__HOW TO COMPLETE THIS TASK__.
Please return every line of the records below that holds the word "tree".

Dataset entries:
import Literature.NumberTheory.EllipticCurves.IsogenyCyclicKernelCoatesProofs
import Summits.BirchSwinnertonDyer.Rank1Residual.Additive.GordIsogenyInvarianceClasses
import HarnessLib

/-!
# Dokchitser–Dokchitser 2015, Thm. 5.1(1) at `l = p` WITHOUT the ordinarity input, for a cyclic
# kernel of order `n ≡ 1 (mod 12)`: `v_p(Δ_min)` is an invariant of such `ℚ`-isogenies at every
# additive potentially good prime `p ≥ 5` (support file for TFMD glue 25945, binder (b))

Cell `pub/bsd-wall`, seat `bsd-line-ttd-p1` (g8). THEOREMS ONLY. The glue
`EisensteinResidualOfTrichotomy` (stmt-BirchSwinnertonDyer-25945) uses at `p = 13` the cite-only
fact `dokchitser_padicValInt_minimalDiscriminantInt_eq_of_isogeny_of_potentiallyGoodOrdinary`
(Dokchitser–Dokchitser 2015, Thm. 5.1 (1), clause `l = p` potentially ordinary). For a `ℚ`-isogeny
whose kernel is CYCLIC of order `n ≡ 1 (mod 12)` — e.g. a `13`-isogeny — no ordinarity is needed:
the tree now proves (Coates' lemma in Vélu form, `Isogeny.padicValInt_minimalDiscriminantInt_modEq_twelve`)
`n·v_p(Δ_min E) ≡ v_p(Δ_min E') (mod 12)` at every prime, hence `v_p(Δ_min E) ≡ v_p(Δ_min E')`,
and both lie in `{2,3,4,6,8,9,10}` at an additive potentially good `p ≥ 5`
(`padicValInt_minimalDiscriminantInt_mem_of_addv_of_padicValRat_j_nonneg`), so they are EQUAL
(`padicValInt_minimalDiscriminantInt_eq_of_isogeny_cyclic`). What this does NOT cover: the glue's
`IsIsogenous V W₀` of unknown degree (reduce to cyclic steps of order prime to `6` and use the
tree's proved `…_of_not_dvd_degree_holds` for the prime-to-`p` part — road memo, evidence #13 on
25945). BSD is not proved by this file; Manin's conjecture is not proved.
-/

noncomputable section

-- the summit-side namespace `Summit.BirchSwinnertonDyer.BirchSwinnertonDyer.…` repeats the name by design (D-0017)
set_option linter.dupNamespace false

open scoped Classical

open Finset WeierstrassCurve
  Literature.NumberTheory.EllipticCurves Literature.NumberTheory.EllipticCurves.Rank1Residual
  Summit.BirchSwinnertonDyer.Rank1Residual.Additive

namespace Summit.BirchSwinnertonDyer.BirchSwinnertonDyer.Theorems.TwistFamilyManinDescent

/-- **`v_p(Δ_min)` is invariant under a `ℚ`-isogeny with cyclic kernel of order `n ≡ 1 (mod 12)`
at every additive potentially good prime `p ≥ 5`** (globally minimal models `E, E'`; kernel
`⟨P⟩`, `P = (x₀, y₀) ∈ E(ℚ̄)` of exact order `n`): Dokchitser–Dokchitser 2015 Thm. 5.1 (1) for these
kernels, INCLUDING the prime `p ∣ n` (e.g. a `13`-isogeny at `p = 13`), with no ordinarity
hypothesis — from `n·v_p(Δ_min E) ≡ v_p(Δ_min E') (mod 12)` (Coates' lemma, tree theorem) and
`v_p(Δ_min) ∈ {2,3,4,6,8,9,10}`. [cite: DokchitserDokchitser2015LocalInvariants, Thm. 5.1 (1) with §3 Thm. 6 and Cor. 8 (`l ≡ 1 mod 12`)] -/
theorem padicValInt_minimalDiscriminantInt_eq_of_isogeny_cyclic {W W' : WeierstrassCurve ℚ}
    [W.IsElliptic] [W'.IsElliptic] [W.IsGloballyMinimal] [W'.IsGloballyMinimal]
    (φ : Isogeny W W') {x₀ y₀ : AlgebraicClosure ℚ}
    (h : (W⁄(AlgebraicClosure ℚ)).toAffine.Nonsingular x₀ y₀) {n : ℕ} (hn12 : n % 12 = 1)
    (h1n : 1 < n) (hn : (n : ℤ) • WeierstrassCurve.Affine.Point.some x₀ y₀ h = 0)
    (hmin : ∀ k : ℕ, 0 < k → k < n → (k : ℤ) • WeierstrassCurve.Affine.Point.some x₀ y₀ h ≠ 0)
    (hker : ∀ Q : W.geomPoints, Q ∈ φ.toAddMonoidHom.ker ↔
      Q ∈ (range n).image fun k : ℕ => (k : ℤ) • WeierstrassCurve.Affine.Point.some x₀ y₀ h)
    {p : ℕ} [Fact p.Prime] (hp5 : 5 ≤ p) (hadd : Addv W p) (hadd' : Addv W' p)
    (hj : 0 ≤ padicValRat p W.j) (hj' : 0 ≤ padicValRat p W'.j) :
    padicValInt p W.minimalDiscriminantInt = padicValInt p W'.minimalDiscriminantInt := by
  have hnm : n = 2 * ((n - 1) / 2) + 1 := by omega
  have h3 : Nat.Coprime 3 n := (Nat.Prime.coprime_iff_not_dvd Nat.prime_three).mpr (by omega)
  have hmod := φ.padicValInt_minimalDiscriminantInt_modEq_twelve h hnm h3 h1n hn hmin hker p
  rw [Int.modEq_iff_dvd] at hmod
  have hv := padicValInt_minimalDiscriminantInt_mem_of_addv_of_padicValRat_j_nonneg W p hp5 hadd hj
  have hv' := padicValInt_minimalDiscriminantInt_mem_of_addv_of_padicValRat_j_nonneg W' p hp5 hadd' hj'
  have hn' : ∃ q : ℕ, n = 12 * q + 1 := ⟨n / 12, by omega⟩
  obtain ⟨q, rfl⟩ := hn'
  push_cast at hmod
  rcases hv with h1 | h1 | h1 | h1 | h1 | h1 | h1 <;>
    rcases hv' with h2 | h2 | h2 | h2 | h2 | h2 | h2 <;>
    rw [h1, h2] at hmod ⊢ <;> omega

end Summit.BirchSwinnertonDyer.BirchSwinnertonDyer.Theorems.TwistFamilyManinDescent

__RESPONSE TO THE EXERCISE__.
the tree now proves (Coates' lemma in Vélu form, `Isogeny.padicValInt_minimalDiscriminantInt_modEq_twelve`)
tree's proved `…_of_not_dvd_degree_holds` for the prime-to-`p` part — road memo, evidence #13 on
hypothesis — from `n·v_p(Δ_min E) ≡ v_p(Δ_min E') (mod 12)` (Coates' lemma, tree theorem) and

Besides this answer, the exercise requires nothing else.